[[ RECORDS open ]]

/-
Copyright (c) 2026. All rights reserved.
Released under Apache 2.0 license as described in the file LICENSE.
Authors: abc-iut cell, prover seat abc-iut-w5-d138 (wave 5, gen 8).
-/
import Literature.IUT.LogVolume.UnitLogDepthThreeCongruences
import Literature.NumberTheory.EllipticCurves.PAdicHeightsProofs
import HarnessLib

/-!
# Two successive `p`-adic logarithms of units at `e = p`, `f = 1` (`p` odd), II: the DICHOTOMY

Proof-only sequel (theorems, no definitions) of `UnitLogDepthThreeCongruences.lean` (same elementary setting:
`K` a complete ultrametric normed `ℚ_p`-algebra field, `‖π‖ᵖ = p⁻¹`, GAP `‖x‖ < 1 ⇒ ‖x‖ ≤ ‖π‖` (`e = p`),
FROBENIUS `‖t‖ ≤ 1 ⇒ ‖tᵖ − t‖ < 1` (`f = 1`); `w := πᵖ/p + π`, `c := (p − 1)⁻¹`; for a unit `u`,
`u^{p−1} = 1 + πt`).  From the key congruence `log_p u ≡ c·tᵖ·w (mod π²)` and the tree's `1`-Lipschitz
estimate `‖aⁿ − bⁿ‖ ≤ ‖a − b‖` on the unit disc (`Literature.NumberTheory.EllipticCurves.norm_pow_sub_pow_le`):

* `norm_pow_unitLog_sub_pow_le_sq` — for `‖t‖ = 1` (every unit with a unit logarithm):
  **`(log_p u)^{p−1} ≡ w^{p−1} (mod π²)`** (`c ≡ −1 (mod p)`, `p − 1` even, `(t^{p−1})ᵖ ≡ 1 (mod π²)`);
* **CASE (a)** `‖w^{p−1} − 1‖ ≤ ‖π‖²` (`w` congruent to a Teichmüller representative mod `π²`;
  `caseA_of_norm_sub_natCast_le`; e.g. `πᵖ = p(1 − π)`, a root of the Eisenstein polynomial `Xᵖ + pX − p`,
  where `w = 1`: `caseA_of_pow_eq`): **`norm_unitLog_unitLog_lt_one`** — for EVERY unit `u` with
  `‖log_p u‖ = 1` one has `‖log_p(log_p u)‖ < 1`: NO unit survives two logarithms
  (`setOf_two_steps_eq_empty`), although depth `2` is inhabited (`norm_unitLog_one_add_pi_eq_one`);
* **CASE (b)** `‖w^{p−1} − 1‖ > ‖π‖²` (e.g. `πᵖ = p`, `w = 1 + π`: `caseB_of_pow_eq`):
  **`norm_pow_unitLog_sub_one_eq`** — `{u ∈ 𝒪_K^× : ‖u^{p−1} − 1‖ = ‖π‖}` is mapped into itself by `log_p`, so
  each of its elements (e.g. `1 + π`) has ALL its iterated logarithms of norm `1`
  (`norm_iterate_unitLog_eq_one`, `norm_iterate_unitLog_one_add_pi_eq_one`);
* `caseA_or_caseB` — by the gap hypothesis exactly one of (a), (b) holds.

So at `(p, e, f) = (p, p, 1)` BOTH behaviours occur: whether a unit can survive two (equivalently, by (b),
arbitrarily many) logarithms depends on the class of `πᵖ/p + π` modulo `π²`, not on the ramification
invariants.  Consumer: `Literature/IUT/LogThetaLattice/LogLinkIteratesDepthThree.lean` (domains `D_n` of the
log-link iterates, [IUTchIII] Rmk 1.1.1 (i): (a) ⇒ `D_3 = ∅ ≠ D_2`, (b) ⇒ `D_n ≠ ∅` for all `n`).  Classical
`p`-adic analysis (Neukirch, *Algebraic Number Theory*, Ch. II (5.5)); nothing here is disputed mathematics; no
IUT statement is asserted; nothing bears on [IUTchIII] Cor. 3.12.
-/

noncomputable section
import Summits.SmoothPoincare4.SmoothPoincare4.Theses.EntropyRung
import Summits.SmoothPoincare4.SmoothPoincare4.Theorems.EntropyRungSubcylindricalExistenceSphereSideClauseAux
import HarnessLib

/-!
# The cap side of the flat-gauge gluing is a round sphere: the `ψ_K`-weighted clause at level
`log 6 − 2` (stub `stub_sphereSideClause`, S2, line `green-blowup-conformal-entropy`, crux
`EntropyRung.SubcylindricalExistence`, item stmt-SmoothPoincare4-10871)

Let `(g, p, G)` be Green data on a closed 4-manifold of the summit binder (`G` smooth and positive
off `p`, `R_g G − 6 Δ_g G = 0` off `p`) with `R_g ≥ 0`, in Schoen's flat gauge at `p`: the extended
chart `φ` at `p` inverts to a `g`-isometry on the closed ball `B̄(y₀, r)` (`y₀ = φ p`) and
`G ∘ φ⁻¹ = a/‖y − y₀‖²` on the punctured ball. For `K > 0` let `ψ` be smooth with
`ψ = 4KG/(4K+G)` off `p` and `ψ(p) = 4K`. Assuming, BY TEXT, the flat-chart gradient identity (S0),
the flat-chart integration identity (S0b) and the RoundBound on `ℝ⁴` in stereographic coordinates
(S1), we prove: for every `τ > 0` and every smooth `v` supported in the open chart ball with
`∫ (4πτ)⁻² v² ψ⁴ dV_g = 1`,
`log 6 − 2 ≤ ∫ [τ(ψ⁻³ L_g ψ · v² + 4 ψ⁻² |∇v|²_g) − v² log v² − 4 v²] (4πτ)⁻² ψ⁴ dV_g`,
`L_g ψ = R_g ψ − 6 Δ_g ψ`.

Proof. In the chart, `ψ ∘ φ⁻¹ (y) = 4Ka/(4K‖y − y₀‖² + a) = ρ u_l(y − y₀)` with `l² = 16K/a`,
`ρ² = aK`, `u_l(z) = 4l/(l²‖z‖² + 4)` (so `ψ² g` is the round sphere of radius `ρ` in stereographic
coordinates). Off `p`, `ψ = θ ∘ G` with the Möbius profile `θ(s) = 4K − 16K²/(4K+s)`, so the chain
rule `Δ_g(θ∘G) = θ''(G)|∇G|² + θ'(G) Δ_g G` (`dalembertian_real_comp`), the Green equation
`6 Δ_g G = R_g G`, `θ(s) − s θ'(s) = 4Ks²/(4K+s)² ≥ 0`, `R_g ≥ 0` and
`|∇G|²_g = ‖∇(a/‖·−y₀‖²)‖² = 4a²/‖y−y₀‖⁶` (S0) give `ψ⁻³ L_g ψ ≥ 12/(aK) = 12/ρ²` on the
punctured ball; the point `p` is `dV_g`-null (chart formula over a Lebesgue-null singleton). The
integrand vanishes off the closed chart ball, where `dV_g` is Lebesgue measure (S0b) and
`|∇v|²_g = ‖∇(v∘φ⁻¹)‖²` (S0); after the translation `y ↦ y − y₀` the `R`-free functional is
exactly the `ℝ⁴`-functional of S1 at scale `τ/ρ²` for the compactly supported smooth extension of
`v ∘ φ⁻¹`, and the `R`-term only helps. References: Schoen 1984 (flat conformal gauge and the
Green function blow-up); Lee–Parker 1987, §3 (stereographic coordinates, `dV = u⁴ dy`); Perelman
2002, §3 (the `𝒲`-functional). [folklore]
-/

noncomputable section

-- the registered namespace `Summit.SmoothPoincare4.SmoothPoincare4.Theorems` repeats a component
set_option linter.dupNamespace false

open scoped Manifold ContDiff Topology RealInnerProductSpace
open Set Filter MeasureTheory
open Literature.Geometry.Lorentzian Literature.Geometry.Riemannian

namespace Summit.SmoothPoincare4.SmoothPoincare4.Theorems

namespace SphereSideClause

/-! ### The weight identity of the normalisation -/

/-- The weight algebra of the substitution: for `l² = 16K/a`, `u_l = l·4/(l² m + 4)` and
`Ψ = 4Ka/(4Km + a)` one has `(4π τ/(aK))^{-2} u_l⁴ = (4πτ)^{-2} Ψ⁴`. [folklore] -/
theorem weight_identity₀ {K a τ m : ℝ} (hK : 0 < K) (ha : 0 < a) (hτ : 0 < τ) (hm : 0 ≤ m)
    {l : ℝ} (hl2 : l ^ 2 = 16 * K / a) :
    (4 * Real.pi * (τ / (a * K))) ^ (-(4 : ℝ) / 2) * (l * (4 / (l ^ 2 * m + 4))) ^ 4 =
      (4 * Real.pi * τ) ^ (-(4 : ℝ) / 2) * (4 * K * a / (4 * K * m + a)) ^ 4 := by
  rw [rpow_neg_four_half (by positivity), rpow_neg_four_half (by positivity)]
  have e1 : (l * (4 / (l ^ 2 * m + 4))) ^ 4 = (l ^ 2) ^ 2 * (4 / (l ^ 2 * m + 4)) ^ 4 := by ring
  rw [e1, hl2]
  have hpi := Real.pi_pos
  field_simp
  ring

/-! ### Transport through the flat chart and continuity of the densities -/

/-- Transport of an integral from the manifold to `ℝ⁴` through a flat chart ball, then a
translation: if `F` vanishes off the set `S` on which the chart identity `hchart` holds, agrees
with `FE` along the chart on the closed ball and `FE` vanishes off the ball, then
`∫ F dμ = ∫ FE(z + y₀) dz`. [folklore] -/
theorem transfer {M : Type*} [TopologicalSpace M] [MeasurableSpace M] {μ : Measure M} {S : Set M}
    {e : EuclideanSpace ℝ (Fin 4) → M} {y₀ : EuclideanSpace ℝ (Fin 4)} {r : ℝ}
    (hchart : ∀ F : M → ℝ, Continuous F →
      ∫ x in S, F x ∂μ = ∫ y in Metric.closedBall y₀ r, F (e y))
    {F : M → ℝ} {FE : EuclideanSpace ℝ (Fin 4) → ℝ} (hF : Continuous F)
    (hF0 : ∀ x ∉ S, F x = 0) (hFE : ∀ y ∈ Metric.closedBall y₀ r, F (e y) = FE y)
    (hFE0 : ∀ y ∉ Metric.closedBall y₀ r, FE y = 0) :
    ∫ x, F x ∂μ = ∫ z, FE (z + y₀) := by
  rw [integral_add_right_eq_self FE y₀, ← setIntegral_eq_integral_of_forall_compl_eq_zero hF0,
    hchart F hF, ← setIntegral_eq_integral_of_forall_compl_eq_zero hFE0]
  exact setIntegral_congr_fun measurableSet_closedBall hFE

/-- Continuity of the `ψ`-weighted Perelman density built from continuous pieces. [folklore] -/
theorem continuous_density {X : Type*} [TopologicalSpace X] {ρ w q ψ : X → ℝ} (hρ : Continuous ρ)
    (hw : Continuous w) (hq : Continuous q) (hψ : Continuous ψ) (hψ0 : ∀ x, ψ x ≠ 0) (τ c : ℝ) :
    Continuous fun x ↦ (τ * (ρ x * w x ^ 2 + 4 * ((ψ x)⁻¹ ^ 2 * q x))
      - w x ^ 2 * Real.log (w x ^ 2) - 4 * w x ^ 2) * (c * ψ x ^ 4) := by
  have hlog : Continuous fun x ↦ w x ^ 2 * Real.log (w x ^ 2) :=
    Real.continuous_mul_log.comp (hw.pow 2)
  have hinv : Continuous fun x ↦ (ψ x)⁻¹ := hψ.inv₀ hψ0
  exact ((((continuous_const.mul ((hρ.mul (hw.pow 2)).add
    (continuous_const.mul ((hinv.pow 2).mul hq)))).sub hlog).sub
    (continuous_const.mul (hw.pow 2))).mul (continuous_const.mul (hψ.pow 4)))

[[ RECORDS closed ]]

# TRY IT
Every line from the one with "ball, then a" to the end of the records above should be returned exactly, and no other lines.

# RESPONSE
/-- Transport of an integral from the manifold to `ℝ⁴` through a flat chart ball, then a
translation: if `F` vanishes off the set `S` on which the chart identity `hchart` holds, agrees
with `FE` along the chart on the closed ball and `FE` vanishes off the ball, then
`∫ F dμ = ∫ FE(z + y₀) dz`. [folklore] -/
theorem transfer {M : Type*} [TopologicalSpace M] [MeasurableSpace M] {μ : Measure M} {S : Set M}
    {e : EuclideanSpace ℝ (Fin 4) → M} {y₀ : EuclideanSpace ℝ (Fin 4)} {r : ℝ}
    (hchart : ∀ F : M → ℝ, Continuous F →
      ∫ x in S, F x ∂μ = ∫ y in Metric.closedBall y₀ r, F (e y))
    {F : M → ℝ} {FE : EuclideanSpace ℝ (Fin 4) → ℝ} (hF : Continuous F)
    (hF0 : ∀ x ∉ S, F x = 0) (hFE : ∀ y ∈ Metric.closedBall y₀ r, F (e y) = FE y)
    (hFE0 : ∀ y ∉ Metric.closedBall y₀ r, FE y = 0) :
    ∫ x, F x ∂μ = ∫ z, FE (z + y₀) := by
  rw [integral_add_right_eq_self FE y₀, ← setIntegral_eq_integral_of_forall_compl_eq_zero hF0,
    hchart F hF, ← setIntegral_eq_integral_of_forall_compl_eq_zero hFE0]
  exact setIntegral_congr_fun measurableSet_closedBall hFE

/-- Continuity of the `ψ`-weighted Perelman density built from continuous pieces. [folklore] -/
theorem continuous_density {X : Type*} [TopologicalSpace X] {ρ w q ψ : X → ℝ} (hρ : Continuous ρ)
    (hw : Continuous w) (hq : Continuous q) (hψ : Continuous ψ) (hψ0 : ∀ x, ψ x ≠ 0) (τ c : ℝ) :
    Continuous fun x ↦ (τ * (ρ x * w x ^ 2 + 4 * ((ψ x)⁻¹ ^ 2 * q x))
      - w x ^ 2 * Real.log (w x ^ 2) - 4 * w x ^ 2) * (c * ψ x ^ 4) := by
  have hlog : Continuous fun x ↦ w x ^ 2 * Real.log (w x ^ 2) :=
    Real.continuous_mul_log.comp (hw.pow 2)
  have hinv : Continuous fun x ↦ (ψ x)⁻¹ := hψ.inv₀ hψ0
  exact ((((continuous_const.mul ((hρ.mul (hw.pow 2)).add
    (continuous_const.mul ((hinv.pow 2).mul hq)))).sub hlog).sub
    (continuous_const.mul (hw.pow 2))).mul (continuous_const.mul (hψ.pow 4)))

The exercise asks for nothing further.